The present invention relates to an apparatus for cleaning rubber blankets on blanket cylinders.
Offset printing represents the most widespread printing process. Offset printing is a high quality planographic printing process, in which printing is carried out indirectly from a printing plate via a rubber blanket as intermediate carrier onto the respective printing material, for example paper. In terms of its basic construction, an offset printing press can comprise three cylinders: the plate cylinder, the blanket cylinder and the impression cylinder. In principle, a printing operation can proceed as follows: the printing plate which is clamped on the plate cylinder accepts grease containing printing ink at their printing locations. The nonprinting locations accept water. Since those locations of the printing plate which carry images and are free of images lie in one plane, this method is also called a planographic printing process. The plate then transfers the right reading printing image in a reverse reading manner onto the rubber blanket which is clamped on the blanket cylinder. Said rubber blanket transmits the still reverse reading image onto the paper which runs through between the impression cylinder and the blanket cylinder and on which it then appears right reading again as a printed image.

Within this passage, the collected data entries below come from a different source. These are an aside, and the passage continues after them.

import Mathlib.Algebra.Order.Field.Basic
import Mathlib.Algebra.Order.BigOperators.Group.Finset
import Mathlib.Tactic.Ring
import Mathlib.Tactic.Linarith
import Mathlib.Tactic.Positivity
import Mathlib.Tactic.FieldSimp
import Summits.Ventures.CertifiedArithmetic.LowPrec.SREnvelopes
import HarnessLib

/-!
# Stochastic rounding into a finite format, IV: ANY accumulation order (summation trees) — the model

HONEST FRAMING: certified error envelopes and provably optimal rounding/accumulation schemes for
low-precision formats under stated cost models; every table by two implementations; no hardware or
vendor claims.

Files I–III (`SRStep`, `SRAccumulation`, `SREnvelopes`) treat RECURSIVE (sequential) summation.
Here the accumulation ORDER is an arbitrary binary summation tree `STree K` (leaves = the exact
summands; pairwise, blocked / split-K and sequential orders are instances): every internal node
returns a FRESH saturating mode-2 stochastic rounding `SR(a + b)` of the sum of the values returned
by its two subtrees, which are evaluated INDEPENDENTLY. The law of the root value `ŝ_T` is again a
finite outcome tree and we work with the exact backward recursion
`treeExp F T f = E[f(ŝ_T)]` — nested two-term sums, exact in `K`, `decide`-evaluable on concrete
formats.

This file: `STree` (with `exact`, `leaves`, `nodes = leaves − 1` = number of roundings, `height`),
the left comb `comb` (= recursive summation), `treeExp`, the support predicate `AllOut` (every
possible value of `ŝ_T` satisfies `P`), the node-wise hypotheses `NoSatT` (no node's pre-rounding
value leaves the hull on any branch) and `GapLET G` (every node's candidate gap is `≤ G` on every
branch) — all DECIDABLE via Boolean evaluators (`allOutB_iff`, `noSatTB_iff`, `gapLETB_iff`) so that
concrete instances are kernel certificates; `treeBias` (expected cumulative saturation defect) and
`treeVar` (`∑_{nodes} E[v_F(c_node)]`); linearity / positivity / monotonicity of `treeExp` and the
support-restricted forms (`treeExp_congr_of_allOut`, `treeExp_mono_of_allOut`, `treeExp_le_of_allOut`).
The theorems (mean decomposition, exact variance identity, envelopes `m·G²/4` for every order,
Chebyshev, comb = `accExp`) are in `SRTreeEnvelopes`.

Placement. In the RELATIVE model (`|δ| ≤ u`, unbounded exponent) pairwise summation under SR has
error `O(√h·u)` w.h.p., `h` the tree height: El Arar–Sohier–de Oliveira Castro–Petit, SISC 2024
(doi:10.1137/23m1563001) and de Oliveira Castro–El Arar–Petit–Sohier, *Error analysis of
sum-product algorithms under stochastic rounding*, arXiv:2411.13601 Thm 4.1 (martingale length =
height; general computation DAGs). The finite-format statements of this series (saturation
criterion, exact variance identity for every tree, envelopes in the number `m` of roundings, kernel
certificates) are this venture's additions; no claim beyond that.
-/

namespace Summit.Ventures.CertifiedArithmetic.LowPrec.SR

open Literature.ComputerArithmetic.ConnollyHighamMary2021
open Finset

/-! ### Summation trees -/

/-- A summation tree (an evaluation order of `∑ xᵢ`): leaves carry the exact summands, every
internal node is one floating-point addition (here: one stochastic rounding). -/
inductive STree (K : Type*) where
  | leaf : K → STree K
  | node : STree K → STree K → STree K

namespace STree

variable {K : Type*}

/-- The exact sum of the leaves. -/
def exact [Add K] : STree K → K
  | leaf x => x
  | node l r => exact l + exact r

/-- Number of leaves (summands). -/
def leaves : STree K → ℕ
  | leaf _ => 1
  | node l r => leaves l + leaves r

/-- Number of internal nodes `=` number of roundings performed. -/
def nodes : STree K → ℕ
  | leaf _ => 0
  | node l r => nodes l + nodes r + 1

/-- `nodes + 1 = leaves`: a tree with `n` summands performs `n − 1` roundings, in any order. -/
theorem nodes_add_one : ∀ t : STree K, t.nodes + 1 = t.leaves
  | leaf _ => rfl
  | node l r => by simp only [nodes, leaves, ← nodes_add_one l, ← nodes_add_one r]; omega

/-- Height (longest root-to-leaf path, counted in roundings). -/
def height : STree K → ℕ
  | leaf _ => 0
  | node l r => max (height l) (height r) + 1

/-- Map the leaves (used for the cast `ℚ → ℝ`). -/
def map {L : Type*} (φ : K → L) : STree K → STree L
  | leaf x => leaf (φ x)
  | node l r => node (map φ l) (map φ r)

end STree

open STree

/-- The LEFT COMB on `n` inputs with start value `s`: `((s + x₀) + x₁) + ⋯ + x_{n−1}` — recursive
summation as a tree. -/
def comb {K : Type*} (x : ℕ → K) (s : K) : ℕ → STree K
  | 0 => .leaf s
  | n + 1 => .node (comb x s n) (.leaf (x n))

variable {K : Type*} [Field K] [LinearOrder K] [IsStrictOrderedRing K]

/-! ### The expectation operator of SR tree evaluation -/

/-- `treeExp F T f = E[f(ŝ_T)]`: a leaf returns its summand exactly; a node evaluates its two
subtrees independently (values `a`, `b`) and returns a fresh saturating mode-2 SR of `a + b` into
`F`. -/
def treeExp (F : Finset K) : STree K → (K → K) → K
  | .leaf x, f => f x
  | .node l r, f => treeExp F l (fun a => treeExp F r (fun b => step F (a + b) f))

/-- `AllOut F T P`: every possible value of `ŝ_T` (every leaf of the outcome tree) satisfies `P`. -/
def AllOut (F : Finset K) : STree K → (K → Prop) → Prop
  | .leaf x, P => P x
  | .node l r, P => AllOut F l (fun a => AllOut F r (fun b => P (up F (a + b)) ∧ P (dn F (a + b))))

/-- `NoSatT F T`: on every branch, no node's pre-rounding value `a + b` leaves the hull of `F`. -/
def NoSatT (F : Finset K) : STree K → Prop
  | .leaf _ => True
  | .node l r => NoSatT F l ∧ NoSatT F r ∧ AllOut F l (fun a => AllOut F r (fun b => InHull F (a + b)))

/-- `GapLET F G T`: on every branch, every node's (clamped) pre-rounding value has candidate gap
`⌈c̄⌉ − ⌊c̄⌋ ≤ G`. -/
def GapLET (F : Finset K) (G : K) : STree K → Prop
  | .leaf _ => True
  | .node l r => GapLET F G l ∧ GapLET F G r ∧ AllOut F l (fun a => AllOut F r (fun b =>
      roundUp F (clamp F (a + b)) - roundDown F (clamp F (a + b)) ≤ G))

/-- Expected cumulative saturation defect `∑_{nodes} E[clamp(c) − c]`. -/
def treeBias (F : Finset K) : STree K → K
  | .leaf _ => 0
  | .node l r => treeBias F l + treeBias F r
      + treeExp F l (fun a => treeExp F r (fun b => clamp F (a + b) - (a + b)))
import Literature.AlgebraicGeometry.Morphisms.CechModuleShortExact
import Literature.AlgebraicGeometry.Modules.TorsionLocalizing
import HarnessLib

/-!
# The quotient `M / M[𝓘]` by the torsion subsheaf: short exactness and annihilation

For a sheaf of `𝒪_X`-modules `M`, an ideal sheaf `I : X.IdealSheafData` and the torsion subsheaf
`M[𝓘] ⊆ M` (`Modules/Torsion`), the sequence `0 → M[𝓘] → M → M/M[𝓘] → 0` (cokernel in the abelian
category `X.Modules`) is short exact (`shortExact_torsion`), and — the point of the dévissage steps
(ii) of Görtz–Wedhorn I, Lemma 12.63 ("`𝓘𝓕` is annihilated by `𝓘ⁿ⁻¹` and `𝓕/𝓘𝓕` is annihilated by
`𝓘`", here in the dual form with torsion instead of products) — **if `𝒥 M = 0` and `𝓘·𝓘' ≤ 𝒥` then
`(𝒥 + 𝓘') · (M/M[𝓘]) = 0`** (`isKilledBy_cokernel_torsionι`): over an affine `V` every section of
the quotient lifts to `M` (`M[𝓘]` is affine-localizing, `Modules/TorsionLocalizing`, so sections are
right exact, Hartshorne II Prop. 5.6), and `𝓘'(V) m ⊆ M[𝓘](V)` because `𝓘(V)𝓘'(V) ⊆ 𝒥(V)` kills `m`.

Everything is proved; no named facts. Mathlib searched (pin v4.32): `ShortComplex.exact_cokernel`,
`ShortComplex.ShortExact.mk'`, `Submodule.mem_sup`, `Ideal.mul_mem_mul` (used).

## References

* U. Görtz, T. Wedhorn, *Algebraic Geometry I: Schemes*, 2nd ed. (2020): Lemma 12.63 (ii), p. 436–437
  (read via the held copy). [GortzWedhorn2020]
* R. Hartshorne, *Algebraic Geometry*, GTM 52 (1977): II Prop. 5.6 (p. 113). [Hartshorne1977]
-/

noncomputable section

open CategoryTheory AlgebraicGeometry Limits TopologicalSpace Opposite
open Literature.AlgebraicGeometry.Morphisms

universe u

namespace Literature.AlgebraicGeometry.Modules

variable {X : Scheme.{u}} (M : X.Modules) (I : X.IdealSheafData)

/-- **`0 → M[𝓘] → M → M/M[𝓘] → 0` is short exact** in `X.Modules`. [folklore] -/
theorem shortExact_torsion :
    (ShortComplex.mk (torsionι M I) (cokernel.π (torsionι M I)) (cokernel.condition _)).ShortExact :=
  ShortComplex.ShortExact.mk' (ShortComplex.exact_cokernel _) inferInstance inferInstance

variable {M I}

/-- **Annihilation of the torsion quotient**: if `M` is affine-localizing, the affine components of `𝓘`
are finitely generated, `𝒥 M = 0` and `𝓘 𝓘' ≤ 𝒥`, then `(𝒥 + 𝓘') (M/M[𝓘]) = 0` (Görtz–Wedhorn I,
Lemma 12.63 (ii), torsion form). [cite: GortzWedhorn2020, Lemma 12.63 (ii) (p. 436)] -/
theorem isKilledBy_cokernel_torsionι (hM : IsAffineLocalizing M) (hI : ∀ V : X.affineOpens, (I.ideal V).FG)
    {J I' : X.IdealSheafData} (hJ : IsKilledBy J M) (hII' : I * I' ≤ J) :
    IsKilledBy (J ⊔ I') (cokernel (torsionι M I)) := by
  intro V r hr q
  have hS := shortExact_torsion M I
  obtain ⟨m, rfl⟩ := app_surjective_of_shortExact hS (isAffineLocalizing_torsion I hM hI) V.2 q
  rw [Scheme.IdealSheafData.ideal_sup] at hr
  obtain ⟨j, hj, i', hi', rfl⟩ := Submodule.mem_sup.mp hr
  change (j + i') • (cokernel.π (torsionι M I)).app V m = 0
  rw [← Scheme.Modules.Hom.app_smul, add_smul, hJ V j hj m, zero_add]
  -- `i' • m` is an `𝓘`-torsion section over the affine `V`
  have htor : IsTorsionSection M I V (i' • m) := by
    rw [isTorsionSection_iff_of_isAffineOpen M I V.2]
    intro s hs
    rw [smul_smul]
    exact hJ V (s * i') (hII' V (by
      rw [Scheme.IdealSheafData.ideal_mul]
      exact Ideal.mul_mem_mul hs hi')) m
  obtain ⟨t, ht⟩ := exists_torsionι_app_eq M I (i' • m) htor
  rw [← ht]
  exact app_app_eq_zero (ShortComplex.mk (torsionι M I) (cokernel.π (torsionι M I)) (cokernel.condition _)) V t

end Literature.AlgebraicGeometry.Modules

end
import Summits.MatrixMultiplication.MatrixMultiplication.Theses.EisensteinValCertificates
import Summits.MatrixMultiplication.MatrixMultiplication.Theses.FourierTwoFamiliesModP
import Literature.Computability.AlgebraicComplexity.SimultaneousDoubleProduct
import Literature.Barriers.MatrixMultiplication.TricoloredSumFreeBarrierEffective
import Summits.MatrixMultiplication.MatrixMultiplication.Theorems.EisensteinValCertificatesHomocyclicSTPPDesignsStubDesignLift

/-!
# Prime two families give LARGE-BLOCK abelian STPP designs (crux stmt-MatrixMultiplication-10647)

Support file of crux `EisensteinValCertificates.HomocyclicSTPPDesigns` (X′).  The large-block transfer
(`Theorems/EisensteinValCertificatesHomocyclicSTPPDesignsLargeBlockTransfer.lean`) proves
`LargeBlockAbelianDesigns → X′`, where `LargeBlockAbelianDesigns` (crux strategist, SketchStrategist.lean
§3; inlined here, no definition is introduced) says: for ONE `α₀ > 0` and EVERY `ε > 0` some finite abelian
group `H` carries an STPP family beating exponent `(2+ε)/3` whose every block has volume `≥ |H|^{α₀}`.
This file places that statement in the sandwich of design statements around X′:

  `CPackingConstruction ⟺ PrimeTwoFamilies ⟹ LargeBlockAbelianDesigns ⟹ X′ ⟹ CThesis ⟹ ω = 2`,

by proving `largeBlockAbelianDesigns_of_primeTwoFamilies : PrimeTwoFamilies → LargeBlockAbelianDesigns`
with `α₀ = 1/2`: the CKSU two-families lift (landed stub `DesignLift.stub_designLift`) of the SDPP family of
`PrimeTwoFamilies` (item stmt-MatrixMultiplication-14308) at `δ := ε₀/(8+ε₀)`, `ε₀ := min ε 1`, lives in
`H = Fin 3 → ZMod p`, `|H| = p³ ≤ n^{3(2+δ)}`, has blocks of volume `≥ n^{3(2-δ)} ≥ |H|^{1/2}` (as
`3δ ≤ 2`) and packing sum `> p³` already at exponent `(2+ε₀)/3 ≤ (2+ε)/3` (monotonicity `sum_rpow_mono`).
-/

-- single-conjunct summit: the mandated namespace repeats `MatrixMultiplication` (summit = sub-problem).
set_option linter.dupNamespace false

namespace Summit.MatrixMultiplication.MatrixMultiplication.Theorems.HomocyclicSTPPDesigns.LargeBlock

open Summit.MatrixMultiplication.MatrixMultiplication.Theses.FourierTwoFamiliesModP (PrimeTwoFamilies)
open Literature.Computability.AlgebraicComplexity Literature.Barriers.MatrixMultiplication
open scoped BigOperators

/-- **Prime two families give large-block abelian designs** (`α₀ = 1/2`): CKSU Conj. 4.7 with prime
cyclic hosts (`PrimeTwoFamilies`, stmt-MatrixMultiplication-14308) implies that for every `ε > 0` some
finite abelian group `H` (namely `Fin 3 → ZMod p`) carries an STPP family beating exponent `(2+ε)/3`
whose every block has volume `≥ |H|^{1/2}` — the hypothesis of the large-block transfer
`homocyclicSTPPDesigns_of_largeBlockAbelianDesigns`.  Proof: the design lift `DesignLift.stub_designLift`
at `δ := ε₀/(8+ε₀)`, `ε₀ := min ε 1`; blocks `(|A_i||B_i|)(|A_j||B_j|)(|A_k||B_k|) ≥ n^{3(2-δ)} ≥
(n^{3(2+δ)})^{1/2} ≥ (p³)^{1/2}` since `3δ ≤ 2`; packing sum `≥ N·n^{(2-δ)(2+ε₀)} ≥ n^{(2-δ)+(2-δ)(2+ε₀)}
> n^{3(2+δ)} ≥ p³` at exponent `(2+ε₀)/3`, and the sum is monotone in the exponent. -/
theorem largeBlockAbelianDesigns_of_primeTwoFamilies : PrimeTwoFamilies →
    ∃ α₀ : ℝ, 0 < α₀ ∧ ∀ ε : ℝ, 0 < ε →
      ∃ (H : Type) (_ : AddCommGroup H) (_ : Fintype H) (N : ℕ) (A B C : Fin N → Finset H),
        IsSTPP A B C ∧
        (∀ i, (Fintype.card H : ℝ) ^ α₀ ≤ (((A i).card * (B i).card * (C i).card : ℕ) : ℝ)) ∧
        (Fintype.card H : ℝ) <
          ∑ i, (((A i).card * (B i).card * (C i).card : ℕ) : ℝ) ^ ((2 + ε) / 3) := by
  intro hTF
  refine ⟨1 / 2, by norm_num, fun ε hε => ?_⟩
  -- work at `ε₀ := min ε 1`
  set ε₀ : ℝ := min ε 1 with hε₀
  have hε₀pos : 0 < ε₀ := lt_min hε one_pos
  have hε₀le : ε₀ ≤ ε := min_le_left _ _
  have hε₀1 : ε₀ ≤ 1 := min_le_right _ _
  -- the slack `δ`
  obtain ⟨δ, hδ, hδ23, hkey⟩ :
      ∃ δ : ℝ, 0 < δ ∧ 3 * δ ≤ 2 ∧ 3 * (2 + δ) < (2 - δ) + (2 - δ) * (2 + ε₀) := by
    refine ⟨ε₀ / (8 + ε₀), by positivity, ?_, ?_⟩
    · have h8 : (0 : ℝ) < 8 + ε₀ := by positivity
      have h1 : ε₀ / (8 + ε₀) ≤ ε₀ / 8 :=
        div_le_div_of_nonneg_left hε₀pos.le (by norm_num) (by linarith)
      linarith
    · have h8 : (8 : ℝ) + ε₀ ≠ 0 := by positivity
      have h1 : ε₀ / (8 + ε₀) * (8 + ε₀) = ε₀ := div_mul_cancel₀ ε₀ h8
      have h0 : 0 < ε₀ / (8 + ε₀) := by positivity
      nlinarith [h1, h0, hε₀pos]
  -- the lift threshold and the SDPP family
  obtain ⟨n₁, hn₁⟩ := DesignLift.stub_designLift δ hδ
  obtain ⟨n, hn, p, hp, A, B, hW, hX, hpn, hAB⟩ := hTF δ hδ (n₁ + 2)
  obtain ⟨N, A', B', C', hS, hN, hprod⟩ := hn₁ n (by omega) (ZMod p) A B ⟨hW, hX⟩
  haveI : Fact p.Prime := ⟨hp⟩
  refine ⟨Fin 3 → ZMod p, inferInstance, inferInstance, N, A', B', C', hS, ?_, ?_⟩
  all_goals
    have hn1 : (1 : ℝ) < n := by exact_mod_cast (show 1 < n by omega)
    have hnpos : (0 : ℝ) < n := by linarith
    have hYpos : (0 : ℝ) < (n : ℝ) ^ (2 - δ) := Real.rpow_pos_of_pos hnpos _
    have hcardH : (Fintype.card (Fin 3 → ZMod p) : ℝ) = (p : ℝ) ^ (3 : ℕ) := by
      rw [Fintype.card_fun, ZMod.card, Fintype.card_fin]; push_cast; ring
    -- the host: `p³ ≤ n^{3(2+δ)}`
    have hhost : (p : ℝ) ^ (3 : ℕ) ≤ (n : ℝ) ^ (3 * (2 + δ)) := by
      calc (p : ℝ) ^ 3 ≤ ((n : ℝ) ^ (2 + δ)) ^ 3 := by gcongr
        _ = (n : ℝ) ^ (3 * (2 + δ)) := by
            rw [← Real.rpow_natCast ((n : ℝ) ^ (2 + δ)) 3, ← Real.rpow_mul hnpos.le]
            congr 1
            push_cast
            ring
    -- each block has volume `≥ (n^{2-δ})³`
    have hblock : ∀ v : Fin N, (n : ℝ) ^ (2 - δ) * (n : ℝ) ^ (2 - δ) * (n : ℝ) ^ (2 - δ) ≤
        (((A' v).card * (B' v).card * (C' v).card : ℕ) : ℝ) := by
      intro v
      obtain ⟨i, j, k, hijk⟩ := hprod v
      have hcast : (((A' v).card * (B' v).card * (C' v).card : ℕ) : ℝ) =
          (((A i).card * (B i).card : ℕ) : ℝ) * (((A j).card * (B j).card : ℕ) : ℝ) *
            (((A k).card * (B k).card : ℕ) : ℝ) := by
        rw [hijk]; push_cast; ring
      have h1 := hAB i
      have h2 := hAB j
      have h3 := hAB k
      have h12 : (n : ℝ) ^ (2 - δ) * (n : ℝ) ^ (2 - δ) ≤
          (((A i).card * (B i).card : ℕ) : ℝ) * (((A j).card * (B j).card : ℕ) : ℝ) :=
        mul_le_mul h1 h2 hYpos.le (hYpos.le.trans h1)
      rw [hcast]
      calc (n : ℝ) ^ (2 - δ) * (n : ℝ) ^ (2 - δ) * (n : ℝ) ^ (2 - δ)
          ≤ (((A i).card * (B i).card : ℕ) : ℝ) * (((A j).card * (B j).card : ℕ) : ℝ) *
              (n : ℝ) ^ (2 - δ) := mul_le_mul_of_nonneg_right h12 hYpos.le
        _ ≤ (((A i).card * (B i).card : ℕ) : ℝ) * (((A j).card * (B j).card : ℕ) : ℝ) *
              (((A k).card * (B k).card : ℕ) : ℝ) :=
            mul_le_mul_of_nonneg_left h3 ((mul_pos hYpos hYpos).le.trans h12)
    have hY3 : (n : ℝ) ^ (2 - δ) * (n : ℝ) ^ (2 - δ) * (n : ℝ) ^ (2 - δ) = (n : ℝ) ^ (3 * (2 - δ)) := by
      rw [← Real.rpow_add hnpos, ← Real.rpow_add hnpos]; congr 1; ring
  · -- large blocks: `|H|^{1/2} ≤ n^{3(2+δ)/2} ≤ n^{3(2-δ)} ≤ vol`
    intro v
    rw [hcardH]
    calc ((p : ℝ) ^ (3 : ℕ)) ^ ((1 : ℝ) / 2) ≤ ((n : ℝ) ^ (3 * (2 + δ))) ^ ((1 : ℝ) / 2) :=
          Real.rpow_le_rpow (by positivity) hhost (by norm_num)
      _ = (n : ℝ) ^ (3 * (2 + δ) / 2) := by rw [← Real.rpow_mul hnpos.le]; congr 1; ring
      _ ≤ (n : ℝ) ^ (3 * (2 - δ)) := Real.rpow_le_rpow_of_exponent_le hn1.le (by linarith)
      _ = (n : ℝ) ^ (2 - δ) * (n : ℝ) ^ (2 - δ) * (n : ℝ) ^ (2 - δ) := hY3.symm
      _ ≤ _ := hblock v
  · -- beating at `(2+ε₀)/3`, hence at `(2+ε)/3`
    have hterm : ∀ v : Fin N, (n : ℝ) ^ ((2 - δ) * (2 + ε₀)) ≤
        (((A' v).card * (B' v).card * (C' v).card : ℕ) : ℝ) ^ ((2 + ε₀) / 3) := by
      intro v
      have hpow : ((n : ℝ) ^ (2 - δ) * (n : ℝ) ^ (2 - δ) * (n : ℝ) ^ (2 - δ)) ^ ((2 + ε₀) / 3) =
          (n : ℝ) ^ ((2 - δ) * (2 + ε₀)) := by
        rw [hY3, ← Real.rpow_mul hnpos.le]; congr 1; ring
      rw [← hpow]
      exact Real.rpow_le_rpow (by positivity) (hblock v) (by positivity)
    have hsum : (N : ℝ) * (n : ℝ) ^ ((2 - δ) * (2 + ε₀)) ≤
        ∑ v : Fin N, (((A' v).card * (B' v).card * (C' v).card : ℕ) : ℝ) ^ ((2 + ε₀) / 3) := by
      have h1 := Finset.sum_le_sum fun v (_ : v ∈ (Finset.univ : Finset (Fin N))) => hterm v
      rw [Finset.sum_const, Finset.card_univ, Fintype.card_fin, nsmul_eq_mul] at h1
      exact h1
    have hlow : (n : ℝ) ^ ((2 - δ) + (2 - δ) * (2 + ε₀)) ≤ (N : ℝ) * (n : ℝ) ^ ((2 - δ) * (2 + ε₀)) := by
      rw [Real.rpow_add hnpos]
      exact mul_le_mul_of_nonneg_right hN (Real.rpow_nonneg hnpos.le _)
    have hlt : (n : ℝ) ^ (3 * (2 + δ)) < (n : ℝ) ^ ((2 - δ) + (2 - δ) * (2 + ε₀)) :=
      Real.rpow_lt_rpow_of_exponent_lt hn1 hkey
    have hmono := sum_rpow_mono (Finset.univ : Finset (Fin N))
      (fun v => (A' v).card * (B' v).card * (C' v).card) hε₀pos.le hε₀le
    rw [hcardH]
    calc (p : ℝ) ^ (3 : ℕ) ≤ (n : ℝ) ^ (3 * (2 + δ)) := hhost
      _ < (n : ℝ) ^ ((2 - δ) + (2 - δ) * (2 + ε₀)) := hlt
      _ ≤ (N : ℝ) * (n : ℝ) ^ ((2 - δ) * (2 + ε₀)) := hlow
      _ ≤ ∑ v : Fin N, (((A' v).card * (B' v).card * (C' v).card : ℕ) : ℝ) ^ ((2 + ε₀) / 3) := hsum
      _ ≤ ∑ v : Fin N, (((A' v).card * (B' v).card * (C' v).card : ℕ) : ℝ) ^ ((2 + ε) / 3) := hmono

end Summit.MatrixMultiplication.MatrixMultiplication.Theorems.HomocyclicSTPPDesigns.LargeBlock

The application of ink onto the rubber blanket which is clamped on the blanket cylinder makes it necessary to clean the rubber blanket, since various impurities accumulate on the rubber blanket during continuous printing precisely in the case of the offset process. Not only ink and ink residues are therefore to be found there, but also fibers, dust, sand, dirt and the like which have to be removed, in order to maintain the print quality. Cleaning of the rubber blankets is necessary at least after each print job, simply in order to remove the printing image which is still present. However, cleaning operations are also necessary during a work process if the latter is correspondingly complicated. Furthermore, further cleaning operations are also required during the preparation for a new print job. However, this means that the machine has to be stopped every time during the cleaning duration.
The previously customary, manual cleaning has been widely replaced in the meantime by automatic and semiautomatic rubber blanket washing systems, as are known in the prior art. They can be divided into two categories according to the type of cleaning, namely the cleaning of the rubber blanket with the aid of a cleaning cloth or cleaning nonwoven, as described, for example, in patent document DE 102 307 90 C2 and its more broadly worded laid open specification of DE 102 307 90 AI, filed by Grafotec Kotterer GmbH from Diedorf, or else the cleaning of the rubber blanket with the aid of a brush.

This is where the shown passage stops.